Efficient implementation of a deterministic replay relies on a key observation that execution of a system is largely deterministic, and is only occasionally altered by external non-deterministic events. A system can be viewed as a chain of deterministic executions connected by non-deterministic transitions. This is a powerful idea. Starting from the initial state, one can force the system to repeat its original execution by just replaying external events.

Two conditions should hold for the above approach to work. First, determinism of execution has to be preserved between non-deterministic events. Second, all nondeterministic input should be available for interposition during logging and replay. For a complex system these two conditions are complementary. If it is impossible to provide determinism of execution between non-deterministic events, a violation of determinism can be captured as an external non-deterministic event. Similar, if it is possible to change a replay boundary including or excluding parts of a system without breaking determinism, one can reduce the amount of non-determinism which has to be logged.
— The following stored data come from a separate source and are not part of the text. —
import Summits.Ventures.AbcSig.Rows.Bridge
import Summits.Ventures.AbcSig.Rows.C2aL13A0
import Summits.Ventures.AbcSig.Rows.C2aL13A0AB

/-!
# Venture AbcSig — CELL `C2aL13A0`: the census statement `Rows.C2aCellRed 13 (fun a => a = 0) ∅` from the two row theorems

HONEST FRAMING. COMPUTATION cell `pub-abcsig`; CONDITIONAL theorem; no claim on ABC or any summit. Hypotheses exactly as
in `Rows/C2aL13A0.lean` and `Rows/C2aL13A0AB.lean`: `BS04Package` (CITED), `DataComplete …` (COMPUTED level files), and the
rows' per-orbit exclusions for `famB` as universally quantified hypotheses (CITED: the census
row's certificates). Conclusion = p1's census predicate (`Rows/Statements.lean`), all four coprime coefficient
distributions `A·B = 2^a·13^m`, reduced exponents `a < n`, `m < n` (RULING H1). GENERATED by p-lean g2 gen/make_rows.py
(after plean/make_cell_bridges.py).
-/

namespace Summit.Ventures.AbcSig

/-- Cell `C2aL13A0`: `Rows.C2aCellRed 13 (fun a => a = 0) ∅` under the rows' hypotheses. -/
theorem cell_C2aL13A0 (M : NewformModel) (hP : M.BS04Package)
    (hD26 : M.DataComplete 26 level26Orbits)
    (hD416 : M.DataComplete 416 level416Orbits) :
    Rows.C2aCellRed 13 (fun a => a = 0) ∅ :=
  C2aCellRed_of_rows 13 (by norm_num) (by norm_num) _ _
    (fun n hn h11 hnℓ _ a m (ha : a = 0) han hm hmn x y z h1 h2 => by
      subst ha
      exact
 row_C2aL13A0 M hP hD26 hD416 n hn h11 hnℓ m hm hmn x y z h1 h2)
    (fun n hn h11 hnℓ _ a m (ha : a = 0) han hm hmn x y z h1 h2 => by
      subst ha
      exact
 row_C2aL13A0AB M hP hD26 hD416 n hn h11 hnℓ m hm hmn x y z h1 h2)

end Summit.Ventures.AbcSig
Identifying sources of nondeterminism: The implementation of any replay system requires identifying all sources of nondeterminism. A many-hour analysis is required to design a replay interface for a system with a highly optimized low-level interface that involves communication via shared memory, asynchronous interrupts, virtual memory management primitives, virtualiziation of time, and sensitive machine instructions.

We aid the manual analysis of nondeterminism with a run-time mechanism automatically informing us when an undetected nondeterministic event is delivered to a guest system. The main insight behind our approach is to treat the guest virtual machine as a black box of memory pages. All nondeterministic events are viewed as updates to this memory. During implementation, we rely on hardware memory protection mechanisms to detect updates to this memory. Our interposition primitives remove memory protection at the moment they log and deliver an event to the system.
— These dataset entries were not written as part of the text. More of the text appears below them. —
/-! ## §2 The Verschiebung lift: `[−9]_E ≡ ν(z⁹) (mod 3)` -/

/-- **Over a ring of characteristic `3`, `[9](z) = w(z⁹)`** with `w = g ∘ g^{(3)}`, `g` the series of AEC IV.4.4
(`[3] = g(z³)`), `g^{(3)}` = `g` with coefficients cubed. [cite: SilvermanAEC2009, IV.4.4] -/
theorem formalMul_nine_eq_expand_of_charP {S : Type*} [CommRing S] [CharP S 3] (V : WeierstrassCurve S) :
    V.formalMul 9 = PowerSeries.expand 9 (by norm_num)
      ((V.formalMulFrobPart 3).subst (PowerSeries.map (frobenius S 3) (V.formalMulFrobPart 3))) := by
  haveI : Fact (Nat.Prime 3) := ⟨Nat.prime_three⟩
  haveI : ExpChar S 3 := ExpChar.prime Nat.prime_three
  set g := V.formalMulFrobPart 3 with hg
  have hg0 : PowerSeries.constantCoeff g = 0 := V.constantCoeff_formalMulFrobPart 3
  have hgf0 : PowerSeries.constantCoeff (PowerSeries.map (frobenius S 3) g) = 0 := by
    rw [← PowerSeries.coeff_zero_eq_constantCoeff_apply, PowerSeries.coeff_map,
      PowerSeries.coeff_zero_eq_constantCoeff_apply, hg0, map_zero]
  have h3 : V.formalMul 3 = PowerSeries.expand 3 (by norm_num) g := V.formalMul_prime_eq_expand_of_charP 3
  -- `g³ = (g^{(3)})(z³)` (Frobenius of `S⟦z⟧`)
  have hfrob : g ^ 3 = PowerSeries.expand 3 (by norm_num) (PowerSeries.map (frobenius S 3) g) := by
    rw [← PowerSeries.map_expand]
    exact (MvPowerSeries.map_frobenius_expand 3 (by norm_num) (f := g)).symm
  have key : (V.formalMul 3).subst (V.formalMul 3) =
      PowerSeries.expand 3 (by norm_num) (PowerSeries.expand 3 (by norm_num)
        (g.subst (PowerSeries.map (frobenius S 3) g))) := by
    rw [h3, WeierstrassCurve.subst_expand_eq_expand_subst 3 _ _ hg0, expand_three_subst g hg0, hfrob,
      WeierstrassCurve.subst_expand_eq_expand_subst 3 _ _ hgf0]
  rw [V.formalMul_mul_subst' 3 3, expand_three_expand_three] at key
  exact key

/-- **`[−9]_E ≡ ν(z⁹) (mod 3)` — a lift `ν ∈ 𝓞⟦z⟧`, `ν(0) = 0`, of the second Verschiebung, for EVERY Weierstrass
equation `E` over `𝓞`.** Over `𝓞/3`: `[−9] = i([9]) = i(w(z⁹)) = (i ∘ w)(z⁹)`; the canonical lift
`ν := Σⱼ [z^{9j}] [−9]_E · zʲ` reduces to `i ∘ w`. [cite: Katz1981CrystallineDieudonne, §5 Thm 5.1.4]
[cite: SilvermanAEC2009, IV.4.4] -/
theorem exists_verschiebung_lift (E : WeierstrassCurve ONine) :
    ∃ ν : ONine⟦X⟧, PowerSeries.constantCoeff ν = 0 ∧
      PowerSeries.map (Ideal.Quotient.mk (Ideal.span {(3 : ONine)})) (E.formalNeg.subst (E.formalMul 9)) =
        PowerSeries.map (Ideal.Quotient.mk (Ideal.span {(3 : ONine)})) (PowerSeries.expand 9 (by norm_num) ν) := by
  set π : ONine →+* ONine ⧸ Ideal.span {(3 : ONine)} := Ideal.Quotient.mk _ with hπ
  haveI : CharP (ONine ⧸ Ideal.span {(3 : ONine)}) 3 := charP_ONine_mod_three
  set Eb := E.map π with hEb
  set w := (Eb.formalMulFrobPart 3).subst (PowerSeries.map (frobenius _ 3) (Eb.formalMulFrobPart 3)) with hw
  have hw0 : PowerSeries.constantCoeff w = 0 :=
    PowerSeries.constantCoeff_subst_eq_zero (by
      change PowerSeries.constantCoeff (PowerSeries.map _ (Eb.formalMulFrobPart 3)) = 0
      rw [← PowerSeries.coeff_zero_eq_constantCoeff_apply, PowerSeries.coeff_map,
        PowerSeries.coeff_zero_eq_constantCoeff_apply, Eb.constantCoeff_formalMulFrobPart, map_zero]) _
      (Eb.constantCoeff_formalMulFrobPart 3)
  -- `[−9]` over `𝓞/3` is `(i ∘ w)(z⁹)`
  have hred : PowerSeries.map π (E.formalNeg.subst (E.formalMul 9)) =
      PowerSeries.expand 9 (by norm_num) (Eb.formalNeg.subst w) := by
    rw [WeierstrassCurve.powerSeries_map_subst _ (E.hasSubst_formalMul 9), WeierstrassCurve.map_formalNeg,
      WeierstrassCurve.map_formalMul, formalMul_nine_eq_expand_of_charP,
      WeierstrassCurve.subst_expand_eq_expand_subst 9 _ _ hw0]
  set μ := E.formalNeg.subst (E.formalMul 9) with hμ
  refine ⟨PowerSeries.mk fun j ↦ PowerSeries.coeff (9 * j) μ, ?_, ?_⟩
  · rw [← PowerSeries.coeff_zero_eq_constantCoeff_apply, PowerSeries.coeff_mk, mul_zero,
      PowerSeries.coeff_zero_eq_constantCoeff_apply]
    exact Summit.BirchSwinnertonDyer.BirchSwinnertonDyer.Theorems.RelativeLubinTate.constantCoeff_formalNeg_subst_formalMul' E 9
  · rw [hred, PowerSeries.map_expand]
    congr 1
    ext j
    rw [PowerSeries.coeff_map, PowerSeries.coeff_mk, ← PowerSeries.coeff_map, hred, PowerSeries.coeff_expand_mul]

/-! ## §3 The Frobenius side in `(𝓞/3)⟦X,Y⟧`: `Ĝ⁹ = G₀(X⁹,Y⁹)` -/

/-- **`Ĝ⁹ ≡ G₀(X⁹, Y⁹) (mod 3)`** as an equality over `𝓞/3`, for `E ≡ V₀ ⊗ 𝓞 (mod ϖ)`, `3 ∣ ϖ⁶`.
[cite: BerthelotOgus1983, Thm. 2.4 (proof)] -/
theorem map_pow_nine_formalGroupLaw_eq {ϖ : ONine} (hϖ : (3 : ONine) ∣ ϖ ^ 6) {E : WeierstrassCurve ONine}
    {V₀ : WeierstrassCurve ℤ_[3]}
    (hEV : E.map (Ideal.Quotient.mk (Ideal.span {ϖ})) =
      (V₀.map (algebraMap ℤ_[3] ONine)).map (Ideal.Quotient.mk (Ideal.span {ϖ}))) :
    MvPowerSeries.map (Ideal.Quotient.mk (Ideal.span {(3 : ONine)})) (E.formalGroupLaw ^ 9) =
      MvPowerSeries.map (Ideal.Quotient.mk (Ideal.span {(3 : ONine)}))
        (MvPowerSeries.expand 9 (by norm_num) (V₀.map (algebraMap ℤ_[3] ONine)).formalGroupLaw) := by
  rw [map_mk_eq_map_mk_iff]
  refine three_dvd_coeff_pow_nine_sub_expand fun e ↦ ?_
  have h1 := formalGroupLaw_congr_mod hEV e
  have h2 : MvPowerSeries.coeff e (V₀.map (algebraMap ℤ_[3] ONine)).formalGroupLaw =
      algebraMap ℤ_[3] ONine (MvPowerSeries.coeff e V₀.formalGroupLaw) := by
    rw [← WeierstrassCurve.map_formalGroupLaw, MvPowerSeries.coeff_map]
  rw [h2] at h1 ⊢
  exact pow_nine_sub_dvd hϖ h1

/-! ## §4 `ν` is a homomorphism `V̂₀ → Ê` modulo `3` -/

/-- **THE VERSCHIEBUNG LIFT IS A HOMOMORPHISM MODULO `3`.** For `E ≡ V₀ ⊗ 𝓞 (mod ϖ)` (`3 ∣ ϖ⁶`) and any `ν ∈ 𝓞⟦z⟧`,
`ν(0) = 0`, with `[−9]_E ≡ ν(z⁹) (mod 3)`: **`ν(G₀(X,Y)) ≡ Ĝ(ν(X), ν(Y)) (mod 3𝓞⟦X,Y⟧)`**. Proof in `(𝓞/3)⟦X,Y⟧`:
`ν(G₀)(X⁹,Y⁹) = ν(G₀(X⁹,Y⁹)) = ν(Ĝ⁹) = [−9](Ĝ) = Ĝ([−9]X, [−9]Y) = Ĝ(ν(X⁹), ν(Y⁹)) = Ĝ(ν X, ν Y)(X⁹,Y⁹)`, and
`(X,Y) ↦ (X⁹,Y⁹)` is injective. This is the hypothesis of Katz's Theorem 5.1.4 for the pointed map `ν : V̂₀ → Ê` and the
divided-power ideal `(3) ⊂ 𝓞`. [cite: Katz1981CrystallineDieudonne, §5 Thm 5.1.4] [cite: BerthelotOgus1983, Thm. 2.4 (proof)] -/
theorem verschiebung_hom_mod_three {ϖ : ONine} (hϖ : (3 : ONine) ∣ ϖ ^ 6) {E : WeierstrassCurve ONine}
    {V₀ : WeierstrassCurve ℤ_[3]}
    (hEV : E.map (Ideal.Quotient.mk (Ideal.span {ϖ})) =
      (V₀.map (algebraMap ℤ_[3] ONine)).map (Ideal.Quotient.mk (Ideal.span {ϖ})))
    {ν : ONine⟦X⟧} (hν0 : PowerSeries.constantCoeff ν = 0)
    (hν : PowerSeries.map (Ideal.Quotient.mk (Ideal.span {(3 : ONine)})) (E.formalNeg.subst (E.formalMul 9)) =
      PowerSeries.map (Ideal.Quotient.mk (Ideal.span {(3 : ONine)})) (PowerSeries.expand 9 (by norm_num) ν)) :
    MvPowerSeries.map (Ideal.Quotient.mk (Ideal.span {(3 : ONine)}))
        (ν.subst (V₀.map (algebraMap ℤ_[3] ONine)).formalGroupLaw) =
      MvPowerSeries.map (Ideal.Quotient.mk (Ideal.span {(3 : ONine)}))
        (MvPowerSeries.subst (fun i : Fin 2 ↦ ν.subst (MvPowerSeries.X i : MvPowerSeries (Fin 2) ONine))
          E.formalGroupLaw) := by
  set π : ONine →+* ONine ⧸ Ideal.span {(3 : ONine)} := Ideal.Quotient.mk _ with hπ
  set Eb := E.map π with hEb
  set G := E.formalGroupLaw with hG
  set G₀ := (V₀.map (algebraMap ℤ_[3] ONine)).formalGroupLaw with hG₀
  set νb := PowerSeries.map π ν with hνb
  have hG0c : MvPowerSeries.constantCoeff G = 0 := E.constantCoeff_formalGroupLaw
  have hG₀0c : MvPowerSeries.constantCoeff G₀ = 0 := WeierstrassCurve.constantCoeff_formalGroupLaw _
  have hGb : MvPowerSeries.map π G = Eb.formalGroupLaw := by rw [hG, WeierstrassCurve.map_formalGroupLaw]
  have hGb0c : MvPowerSeries.constantCoeff (MvPowerSeries.map π G) = 0 := by
    rw [MvPowerSeries.constantCoeff_map, hG0c, map_zero]
  have hG₀b0c : MvPowerSeries.constantCoeff (MvPowerSeries.map π G₀) = 0 := by
    rw [MvPowerSeries.constantCoeff_map, hG₀0c, map_zero]
  have hνb0 : PowerSeries.constantCoeff νb = 0 := by
    rw [hνb, ← PowerSeries.coeff_zero_eq_constantCoeff_apply, PowerSeries.coeff_map,
      PowerSeries.coeff_zero_eq_constantCoeff_apply, hν0, map_zero]
  have hX0 : ∀ i : Fin 2, MvPowerSeries.constantCoeff (MvPowerSeries.X i : MvPowerSeries (Fin 2) (ONine ⧸ Ideal.span {(3 : ONine)})) = 0 :=
    fun i ↦ MvPowerSeries.constantCoeff_X i
  -- `[−9]` over `𝓞/3` is `νb(z⁹)`
  have hμb : Eb.formalNeg.subst (Eb.formalMul 9) = PowerSeries.expand 9 (by norm_num) νb := by
    rw [hEb, ← WeierstrassCurve.map_formalNeg, ← WeierstrassCurve.map_formalMul,
      ← WeierstrassCurve.powerSeries_map_subst _ (E.hasSubst_formalMul 9), hν, PowerSeries.map_expand]
  -- `Ĝ⁹ = G₀(X⁹,Y⁹)` over `𝓞/3`
  have h9 : (MvPowerSeries.map π G) ^ 9 = MvPowerSeries.expand 9 (by norm_num) (MvPowerSeries.map π G₀) := by
    rw [← map_pow, ← MvPowerSeries.map_expand]
    exact map_pow_nine_formalGroupLaw_eq hϖ hEV
  -- push `map π` through the substitutions
  have hνX : ∀ i : Fin 2, MvPowerSeries.HasSubst (fun i : Fin 2 ↦ ν.subst (MvPowerSeries.X i : MvPowerSeries (Fin 2) ONine)) :=
    fun _ ↦ MvPowerSeries.hasSubst_of_constantCoeff_zero fun i ↦
      PowerSeries.constantCoeff_subst_eq_zero (MvPowerSeries.constantCoeff_X i) _ hν0
  have hνbX : MvPowerSeries.HasSubst (fun i : Fin 2 ↦ νb.subst
      (MvPowerSeries.X i : MvPowerSeries (Fin 2) (ONine ⧸ Ideal.span {(3 : ONine)}))) :=
    MvPowerSeries.hasSubst_of_constantCoeff_zero fun i ↦ PowerSeries.constantCoeff_subst_eq_zero (hX0 i) _ hνb0
  rw [PowerSeries.map_subst (PowerSeries.HasSubst.of_constantCoeff_zero hG₀0c), MvPowerSeries.map_subst (hνX 0)]
  have hfun : (fun i : Fin 2 ↦ MvPowerSeries.map π (ν.subst (MvPowerSeries.X i : MvPowerSeries (Fin 2) ONine))) =
      fun i : Fin 2 ↦ νb.subst (MvPowerSeries.X i : MvPowerSeries (Fin 2) (ONine ⧸ Ideal.span {(3 : ONine)})) := by
    funext i
    rw [PowerSeries.map_subst (PowerSeries.HasSubst.X i), MvPowerSeries.map_X]
  rw [hfun]
  change νb.subst (MvPowerSeries.map π G₀) = MvPowerSeries.subst _ (MvPowerSeries.map π G)
  -- compare after `(X,Y) ↦ (X⁹,Y⁹)`
  refine mvExpand_injective 9 (by norm_num) ?_
  -- LHS: `νb(G₀)(X⁹,Y⁹) = νb(Ĝ⁹) = (expand 9 νb)(Ĝ) = [−9](Ĝ)`
  rw [← subst_expand_nine hG₀b0c, ← h9, ← expand_nine_subst hGb0c, ← hμb, hGb,
    Summit.BirchSwinnertonDyer.BirchSwinnertonDyer.Theorems.RelativeLubinTate.formalNeg_subst_formalMul_subst_formalGroupLaw'
      Eb 9, hμb, MvPowerSeries.expand_subst _ _ hνbX]
  congr 1
  funext i
  rw [expand_nine_subst (hX0 i), ← MvPowerSeries.expand_X 9 (by norm_num) i, subst_expand_nine (hX0 i)]

end Summit.BirchSwinnertonDyer.BirchSwinnertonDyer.Theorems.DescendedFrobeniusTransfer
Main sources of nondeterminism are...

Logging and replay infrastructure: A logging infrastructure is aimed to provide an efficient way of recording a large number of nondeterministic events to a permanent replay store. The performance of the logging mechanisms defines performance of the whole replay infrastructure. Two main challenges in implementing event logging are (1) overheads of accessing the system state, and (2) the need to relay large amounts of event data to a permanent store.

Every external event is described by a pair of event-specific data and a timestamp. Event data varies from a byte to several kilobytes. An event timestamp uniquely identifies the position in the execution of a program at which the event occurs. To implement the timestamp, we rely on the hardware branch-counting mechanisms provided by modern x86 CPUs. A number of taken branches and instruction pointer uniquely define the number of instructions executed by the system. We use this tuple as a timestamp.

Recording of the timestamp and saving an event to a permanent store should minimally disturb execution of a system. This is challenging. To read the timestamp, a logging mechanism must at least preempt execution of the guest system to save its instruction pointer. Events like interrupts or event channel notifications do not incur this preemption cost since a guest system is already preempted due to the virtualization of these events. However, for asynchronous updates of shared memory, the logging mechanisms should force preemption to record the state of a guest system. In case a shared memory update happens on a different CPU, recording incurs additional costs of an inter-processor interrupt.

During replay we rely on a combination of hardware branch counters and single-step execution to inject nondeterministic events into the execution of the system at the exact places they occurred during the original run. We configure branch counters to overflow and raise an interrupt several branches before the original event took place. This is done to address a hardware delay in receiving the interrupt. After that we navigate to the original place by configuring a guest system to run in a single instruction step mode.